Mather dispatches a giant bee to kill his neighbor. Captain Freedom hears the man's dying scream and confronts the giant bee. However the creature expires before the Captain can attack. The bee had left its stinger in the neighbor, and drops dead.

The kids try to spy on Mather but they're discovered and trussed up. As the article's horrified writer says, the mad beekeeper paints the youths with nectar so his bees will kill them. Just why they deserve death isn't clear.

Neither is Mather's sudden elocution upgrade. While his neighbor was shooting at him, Jabez had said things like, "Ye be shootin' up my beehives! I'll git ye fer this!" As he slathers on the nectar, the new improved Jabez intones, "First I anoint my victims to make a decent dish...soon giant bees will hatch and have a royal feast on these nectar-smeared kidlets!"

When the Economist claimed that Captain Freedom bashes through the barn door with his head I thought they'd simply misinterpreted bad drawing...but by golly the journalist is right! Hearing the kids' screams the good Captain head-butts his way into Mather's lab.

He's met by several giant bees. The Captain is outnumbered but Mather is taking no chances. He throws a convenient jug of nitric acid (a must-have on many New England farms) at the battling hero.

Sadly, Mather's aim is poor. Instead of frizzling Freedom, the acid splashes the giant bees. "My beauties!" Mather emotes. "I have destroyed my beauties!" An attempt to run is cut short as Captain Freedom tackles the bee-keeper, delivering a righteous speech: "Save your song, you dirty killer! Save it for the jury!"

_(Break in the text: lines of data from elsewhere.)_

import Literature.Computability.QuantumComplexity.ForrelationMSubspaceDuality
import HarnessLib

/-!
# Coset-affine structure bounds the forrelation: `|Φ(f,g)| · |V| ≤ 2^{n/2}`

Topic `Literature/Computability/QuantumComplexity` (family `quantum-advantage`; written for the prover seat of
crux `SignedCubicForrelationInPrBPP`, route `QuantumAdvantage/CubicForrelation`, item stmt-QuantumAdvantage-13933,
line `polar-radical-seeds`, 2026-08-16). Theorems only; continues the `DerivativeWalsh` development of
`ForrelationDerivativeTables.lean` (`W`, `fsum`), `ForrelationSignTransport.lean` (Parseval `sum_W_sq`) and
`ForrelationMSubspaceDuality.lean` (`coset_sum_of_affine_on_cosets`).

Let `V ≤ 𝔽₂ⁿ` be a linear subspace, given as a finset of bit vectors containing `0` and closed under `⊕`,
and let the Boolean function `g` be AFFINE on every coset of `V` (all second differences of `g` along `V`
vanish; in Carlet's terminology `g` is `V`-normal up to affine terms, and for a bent `g` with `|V|² = 2ⁿ`
this is an *M-subspace* [Carlet2020, Def. 28, Prop. 54]). Then:

* `W_mem_zmultiples_card_of_affine_on_cosets`: every unnormalised Walsh coefficient
  `W_g(x) = ∑_y (-1)^{g(y) + x·y}` is an INTEGER multiple of `|V|` — each coset `y₀ ⊕ V` contributes
  `|V|`, `-|V|` or `0` (`coset_sum_of_affine_on_cosets`: on the coset the summand is `±` a multiplicative
  `±1`-character of `V`), and the cosets through the points of any `⊕V`-invariant finset are peeled off one
  at a time (`exists_int_sum_eq_mul_card_of_invariant`, strong induction on the finset — no transversal and
  no quotient group is needed);
* `abs_forrelation_mul_card_le_sqrt`: `|Φ(f,g)| · |V| ≤ √(2ⁿ)` for EVERY `f`. Indeed `|W_g(x)| ∈ {0} ∪ [|V|, ∞)`
  gives `|V| · |W_g(x)| ≤ W_g(x)²` pointwise, so by Parseval `|V| · ∑_x |W_g(x)| ≤ ∑_x W_g(x)² = 4ⁿ`, while
  `2ⁿ √(2ⁿ) · |Φ| = |S(f,g)| = |∑_x (-1)^{f x} W_g(x)| ≤ ∑_x |W_g(x)|` (no Cauchy–Schwarz needed);
* `abs_forrelation_le_half_of_affine_on_cosets`: if moreover `n` is even and `|V|² > 2ⁿ` then
  `|Φ(f,g)| ≤ 1/2` — since `|V| · |V^⊥| = 2ⁿ` (`card_mul_card_perp`) the cardinality `|V|` is a power of two,
  hence `|V| ≥ 2^{n/2 + 1}`.

So a pair `(f,g)` whose `g` is affine on the cosets of a subspace that is TOO LARGE (`dim V > n/2`) is never a
yes-instance of the Aaronson–Ambainis promise `Φ ≥ 3/5` [AaronsonAmbainis2018, §1.1.1]: over-structured
functions are off-promise, which is what the line `polar-radical-seeds` needs to discard degenerate seeds.

## Contents (all proved)
* `exists_int_sum_eq_mul_card_of_invariant` (peeling cosets off a `⊕V`-invariant finset),
  `W_mem_zmultiples_card_of_affine_on_cosets`, `card_mul_abs_W_le_sq`,
  `abs_forrelation_mul_card_le_sqrt`, `abs_forrelation_le_half_of_affine_on_cosets`.
Not here: `Submodule (ZMod 2)` language, bentness, anything computational.

## References
* [Carlet2020] C. Carlet, Boolean Functions for Cryptography and Coding Theory, CUP 2021: Def. 28 (normal /
  weakly normal functions), Prop. 54 (M-subspaces of Maiorana–McFarland bent functions), and the divisibility
  of Walsh values of functions affine on the cosets of a subspace (§6.1).
* [AaronsonAmbainis2018] S. Aaronson, A. Ambainis, Forrelation, SIAM J. Comput. 47 (2018), §1.1.1 (`Φ`, the
  promise `Φ ≥ 3/5` vs `|Φ| ≤ 1/100`).
* [ODonnell2014] R. O'Donnell, Analysis of Boolean Functions (2014), §1.4 (Parseval), §3.3 (cosets).
-/

noncomputable section

namespace Literature.Computability.QuantumComplexity

namespace DerivativeWalsh

open Finset
open Literature.Computability.QuantumComplexity.BuzetChailloux
open Literature.Computability.QuantumComplexity.Simon (twist_mul_self twist_sq twist_eq_one_or sum_twist)

variable {n : ℕ}

/-! ### Peeling cosets: sums over `⊕V`-invariant finsets -/

/-- **Coset peeling.** Let `V ∋ 0` be closed under `⊕` and let the finset `A` be invariant under `z ↦ z ⊕ u`
for all `u ∈ V` (a union of cosets of `V`). If for every `z ∈ A` the sum of `s` over the coset
`{y : z ⊕ y ∈ V}` of `z` is an integer multiple of `|V|`, then so is `∑_{z ∈ A} s z` (strong induction on `A`:
remove the coset of one point, which lies inside `A`, and recurse on the invariant remainder). [folklore] -/
theorem exists_int_sum_eq_mul_card_of_invariant {V : Finset (Fin n → Bool)} (h0 : zeroVec ∈ V)
    (hadd : ∀ x ∈ V, ∀ y ∈ V, bxor x y ∈ V) (s : (Fin n → Bool) → ℝ) (A : Finset (Fin n → Bool))
    (hinv : ∀ z ∈ A, ∀ u ∈ V, bxor z u ∈ A)
    (hcos : ∀ z ∈ A, ∃ m : ℤ, ∑ y ∈ univ.filter (fun y => bxor z y ∈ V), s y = m * V.card) :
    ∃ k : ℤ, ∑ z ∈ A, s z = k * V.card := by
  induction A using Finset.strongInduction with
  | H A ih =>
    rcases A.eq_empty_or_nonempty with rfl | ⟨z₀, hz₀⟩
    · exact ⟨0, by simp⟩
    · -- the coset `C` of `z₀` lies inside `A`
      set C : Finset (Fin n → Bool) := univ.filter (fun y => bxor z₀ y ∈ V) with hC
      have hCA : C ⊆ A := by
        intro y hy
        have h := hinv z₀ hz₀ (bxor z₀ y) (mem_filter.1 hy).2
        rwa [bxor_bxor_cancel_left] at h
      have hz₀C : z₀ ∈ C := mem_filter.2 ⟨mem_univ _, by rw [bxor_self]; exact h0⟩
      have hsub : A \ C ⊂ A := sdiff_ssubset hCA ⟨z₀, hz₀C⟩
      -- the remainder is again a union of cosets
      have hinv' : ∀ z ∈ A \ C, ∀ u ∈ V, bxor z u ∈ A \ C := by
        intro z hz u hu
        obtain ⟨hzA, hzC⟩ := mem_sdiff.1 hz
        refine mem_sdiff.2 ⟨hinv z hzA u hu, fun h => hzC ?_⟩
        have h' : bxor z₀ (bxor z u) ∈ V := (mem_filter.1 h).2
        refine mem_filter.2 ⟨mem_univ _, ?_⟩
        have e : bxor z₀ z = bxor (bxor z₀ (bxor z u)) u := by
          funext i
          simp only [bxor, Bool.xor_assoc, Bool.xor_self, Bool.xor_false]
        rw [e]
        exact hadd _ h' u hu
      obtain ⟨k', hk'⟩ := ih (A \ C) hsub hinv' (fun z hz => hcos z (mem_sdiff.1 hz).1)
      obtain ⟨m, hm⟩ := hcos z₀ hz₀
      refine ⟨k' + m, ?_⟩
      rw [← sum_sdiff hCA, hk', hm]
      push_cast
      ring

/-! ### Walsh coefficients of a coset-affine function are multiples of `|V|` -/

/-- **Divisibility of the Walsh spectrum by `|V|`.** If `g` is affine on every coset of the subspace `V`
(`0 ∈ V`, `V` closed under `⊕`, all second differences of `g` along `V` vanish), then every unnormalised
Walsh coefficient `W_g(x) = ∑_y (-1)^{g y} (-1)^{y·x}` is an integer multiple of `|V|`: each coset of `V`
contributes `|V|`, `-|V|` or `0`. [cite: Carlet2020, Def. 28 and Prop. 54 (normality; M-subspaces)] -/
theorem W_mem_zmultiples_card_of_affine_on_cosets (g : (Fin n → Bool) → Bool) {V : Finset (Fin n → Bool)}
    (h0 : zeroVec ∈ V) (hadd : ∀ x ∈ V, ∀ y ∈ V, bxor x y ∈ V)
    (hM : ∀ u ∈ V, ∀ v ∈ V, ∀ y, (g y ^^ g (bxor y u) ^^ g (bxor y v) ^^ g (bxor y (bxor u v))) = false)
    (x : Fin n → Bool) : ∃ k : ℤ, W (fun y => signOf (g y)) x = k * V.card := by
  have hW : W (fun y => signOf (g y)) x =
      ∑ y ∈ (univ : Finset (Fin n → Bool)), signOf (g y) * twist x y := by
    unfold W
    exact sum_congr rfl fun y _ => by rw [twist_comm]
  rw [hW]
  refine exists_int_sum_eq_mul_card_of_invariant h0 hadd (fun y => signOf (g y) * twist x y) univ
    (fun z _ u _ => mem_univ _) (fun z _ => ?_)
  have h := coset_sum_of_affine_on_cosets hadd g hM z x
  simp only at h
  rcases h with h | h | h
  · exact ⟨1, by rw [h]; simp⟩
  · exact ⟨-1, by rw [h]; simp⟩
  · exact ⟨0, by rw [h]; simp⟩

/-- Pointwise consequence: `|V| · |W_g(x)| ≤ W_g(x)²` (both sides vanish, or `|W_g(x)| ≥ |V|`).
[cite: Carlet2020, Def. 28 and Prop. 54 (normality; M-subspaces)] -/
theorem card_mul_abs_W_le_sq (g : (Fin n → Bool) → Bool) {V : Finset (Fin n → Bool)}
    (h0 : zeroVec ∈ V) (hadd : ∀ x ∈ V, ∀ y ∈ V, bxor x y ∈ V)
    (hM : ∀ u ∈ V, ∀ v ∈ V, ∀ y, (g y ^^ g (bxor y u) ^^ g (bxor y v) ^^ g (bxor y (bxor u v))) = false)
    (x : Fin n → Bool) :
    (V.card : ℝ) * |W (fun y => signOf (g y)) x| ≤ W (fun y => signOf (g y)) x ^ 2 := by
  have hVpos : (0 : ℝ) < V.card := by exact_mod_cast card_pos.2 ⟨_, h0⟩
  obtain ⟨k, hk⟩ := W_mem_zmultiples_card_of_affine_on_cosets g h0 hadd hM x
  rw [hk]
  rcases eq_or_ne k 0 with rfl | hne
  · simp
  · have h1 : (1 : ℝ) ≤ |(k : ℝ)| := by exact_mod_cast Int.one_le_abs hne
    rw [abs_mul, abs_of_pos hVpos]
    have e : ((k : ℝ) * V.card) ^ 2 = (|(k : ℝ)| * V.card) * (|(k : ℝ)| * V.card) := by
      rw [← sq, mul_pow, mul_pow, sq_abs]
    rw [e]
    have hle : (V.card : ℝ) ≤ |(k : ℝ)| * V.card := le_mul_of_one_le_left hVpos.le h1
    exact mul_le_mul_of_nonneg_right hle (by positivity)

/-! ### The bound `|Φ| · |V| ≤ √(2ⁿ)` -/

/-- **Over-structure is off-promise.** If `g` is affine on every coset of the subspace `V` (`0 ∈ V`, `V` closed
under `⊕`, all second differences of `g` along `V` vanish) then `|Φ(f,g)| · |V| ≤ √(2ⁿ)` for every `f`:
`|V| ∑_x |W_g(x)| ≤ ∑_x W_g(x)² = 4ⁿ` (Parseval and `card_mul_abs_W_le_sq`) while
`2ⁿ √(2ⁿ) |Φ(f,g)| = |∑_x (-1)^{f x} W_g(x)| ≤ ∑_x |W_g(x)|`. [folklore] -/
theorem abs_forrelation_mul_card_le_sqrt (f g : (Fin n → Bool) → Bool) {V : Finset (Fin n → Bool)}
    (h0 : zeroVec ∈ V) (hadd : ∀ x ∈ V, ∀ y ∈ V, bxor x y ∈ V)
    (hM : ∀ u ∈ V, ∀ v ∈ V, ∀ y, (g y ^^ g (bxor y u) ^^ g (bxor y v) ^^ g (bxor y (bxor u v))) = false) :
    |forrelation f g| * V.card ≤ Real.sqrt (2 ^ n) := by
  have hVpos : (0 : ℝ) < V.card := by exact_mod_cast card_pos.2 ⟨_, h0⟩
  -- Parseval: `∑_x W_g(x)² = 4ⁿ`
  have hsumsq : ∑ x, W (fun y => signOf (g y)) x ^ 2 = (2 : ℝ) ^ n * (2 : ℝ) ^ n := by
    rw [sum_W_sq]
    simp_rw [signOf_sq, sum_const, card_univ, Fintype.card_fun, Fintype.card_bool, Fintype.card_fin,
      nsmul_eq_mul, mul_one]
    push_cast
    ring
  -- `|V| ∑_x |W_g(x)| ≤ 4ⁿ`
  have hsum : (V.card : ℝ) * ∑ x, |W (fun y => signOf (g y)) x| ≤ (2 : ℝ) ^ n * (2 : ℝ) ^ n := by
    rw [← hsumsq, mul_sum]
    exact sum_le_sum fun x _ => card_mul_abs_W_le_sq g h0 hadd hM x
  -- `|S(f,g)| ≤ ∑_x |W_g(x)|`
  have hfs : |fsum (fun x => signOf (f x)) (fun y => signOf (g y))| ≤
      ∑ x, |W (fun y => signOf (g y)) x| := by
    rw [fsum_eq_sum_mul_W]
    refine (abs_sum_le_sum_abs _ _).trans (le_of_eq (sum_congr rfl fun x _ => ?_))
    have h1 : |signOf (f x)| = 1 := by cases f x <;> simp [signOf]
    rw [abs_mul, h1, one_mul]
  rw [fsum_signOf_eq, sqrt_two_pow_three_mul, abs_mul, abs_of_pos (by positivity)] at hfs
  have hs : Real.sqrt ((2 : ℝ) ^ n) * Real.sqrt ((2 : ℝ) ^ n) = (2 : ℝ) ^ n :=
    Real.mul_self_sqrt (by positivity)
  have key : ((2 : ℝ) ^ n * Real.sqrt ((2 : ℝ) ^ n)) * (|forrelation f g| * V.card) ≤
      ((2 : ℝ) ^ n * Real.sqrt ((2 : ℝ) ^ n)) * Real.sqrt ((2 : ℝ) ^ n) :=
    calc ((2 : ℝ) ^ n * Real.sqrt ((2 : ℝ) ^ n)) * (|forrelation f g| * V.card)
        = (V.card : ℝ) * ((2 : ℝ) ^ n * Real.sqrt ((2 : ℝ) ^ n) * |forrelation f g|) := by ring
      _ ≤ (V.card : ℝ) * ∑ x, |W (fun y => signOf (g y)) x| := mul_le_mul_of_nonneg_left hfs hVpos.le
      _ ≤ (2 : ℝ) ^ n * (2 : ℝ) ^ n := hsum
      _ = ((2 : ℝ) ^ n * Real.sqrt ((2 : ℝ) ^ n)) * Real.sqrt ((2 : ℝ) ^ n) := by rw [mul_assoc, hs]
  exact le_of_mul_le_mul_left key (by positivity)

/-- **Large coset-affine structure forces `|Φ| ≤ 1/2`.** If `n` is even, `g` is affine on every coset of the
subspace `V` (`0 ∈ V`, closed under `⊕`, vanishing second differences along `V`) and `|V|² > 2ⁿ`, then
`|Φ(f,g)| ≤ 1/2` for every `f` — in particular `(f,g)` is not a yes-instance of the promise `Φ ≥ 3/5`.
(`|V|` divides `2ⁿ = |V| · |V^⊥|`, so it is a power of two `≥ 2^{n/2+1}`, and `|Φ| · |V| ≤ 2^{n/2}`.)
[cite: AaronsonAmbainis2018, §1.1.1] -/
theorem abs_forrelation_le_half_of_affine_on_cosets (f g : (Fin n → Bool) → Bool) {V : Finset (Fin n → Bool)}
    (hn : Even n) (h0 : zeroVec ∈ V) (hadd : ∀ x ∈ V, ∀ y ∈ V, bxor x y ∈ V)
    (hM : ∀ u ∈ V, ∀ v ∈ V, ∀ y, (g y ^^ g (bxor y u) ^^ g (bxor y v) ^^ g (bxor y (bxor u v))) = false)
    (hbig : 2 ^ n < V.card ^ 2) : |forrelation f g| ≤ 1 / 2 := by
  obtain ⟨m, rfl⟩ := hn
  -- `|V|` divides `2ⁿ`, hence is a power of two
  have hdvd : V.card ∣ 2 ^ (m + m) := by
    have h := card_mul_card_perp h0 hadd
    have h' : V.card * (univ.filter fun y => ∀ x ∈ V, twist x y = 1).card = 2 ^ (m + m) := by
      exact_mod_cast h
    exact Dvd.intro _ h'
  obtain ⟨k, _, hk⟩ := (Nat.dvd_prime_pow Nat.prime_two).1 hdvd
  have hmk : m + 1 ≤ k := by
    rw [hk, ← pow_mul] at hbig
    have := (pow_lt_pow_iff_right₀ (by norm_num : (1 : ℕ) < 2)).1 hbig
    omega
  have hVge : (2 : ℝ) ^ (m + 1) ≤ V.card := by
    rw [hk]
    push_cast
    exact pow_le_pow_right₀ (by norm_num) hmk
  have hsqrt : Real.sqrt ((2 : ℝ) ^ (m + m)) = (2 : ℝ) ^ m := by
    rw [pow_add, Real.sqrt_mul_self (by positivity)]
  have h2 := abs_forrelation_mul_card_le_sqrt f g h0 hadd hM
  rw [hsqrt] at h2
  have h3 : |forrelation f g| * (2 : ℝ) ^ (m + 1) ≤ (2 : ℝ) ^ m :=
    (mul_le_mul_of_nonneg_left hVge (abs_nonneg _)).trans h2
  have hpos : (0 : ℝ) < (2 : ℝ) ^ m := by positivity
  rw [le_div_iff₀ (by norm_num : (0 : ℝ) < 2)]
  refine le_of_mul_le_mul_right ?_ hpos
  calc |forrelation f g| * 2 * (2 : ℝ) ^ m = |forrelation f g| * (2 : ℝ) ^ (m + 1) := by ring
    _ ≤ (2 : ℝ) ^ m := h3
    _ = 1 * (2 : ℝ) ^ m := (one_mul _).symm

end DerivativeWalsh

end Literature.Computability.QuantumComplexity

end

But the heinous hayseed will never need to comb his hair for a trial. A blow from Captain Freedom knocks Mather into the beehives. The bees swarm from the smashed hives and promptly sting the farmer to death. Just in case we don't know that's what's going on, Mather cries, "YEEOWW! I-I'm being s-stung to d-death!"

Captain Freedom chases the bees away with a smudge pot. It's too late, though. A caption tells us: "But--DEATH...comes for the bee-keeper. Ironic death!" In case we slept through the two previous panels, Mather helpfully recaps them, briefly lapsing into Cowboyspeak to do so: "I'm c-cashing my chips! My own bees stung m-me to d-death!" Exhausted by approaching death, Mather is unable to maintain his lofty villain dialogue. When he launches into a last-minute self-justification, it's in his own voice: "I'm not really a killer like you said, Mister...just was aimin' to settle accounts with that no-account Hiram!"

This statement evinces enough sympathy for the Captain to murmur, "Take it easy!" as the bee-keeper expires. Though this ought to be the story's ending, there's a half-page, balloon-crammed anticlimax. This is the exchange The Economist describes. Captain Freedom, having read the last caption and liked it, paraphrases it for his funerary speech: "He died the same way he killed his neighbor--IRONIC JUSTICE!"

This, too, should have been the end of the story, but the kids still need to stage a leave-'em-laughing finish with Captain Freedom's alter ego (the kids don't know publisher Don Wright is Captain Freedom). And that, finally, is the end.

The end of another grisly, mind-rotting comic story. Another attack on our children's minds and morals. Not even a rousing memo from General "Hap" Arnold could counteract this story's evil effects. In fact, immediately after reading it I ran out, smeared two neighbors with Sioux Bee honey, and blasted their beehives with a shotgun I found in my garage next to my jug of Nitric Acid.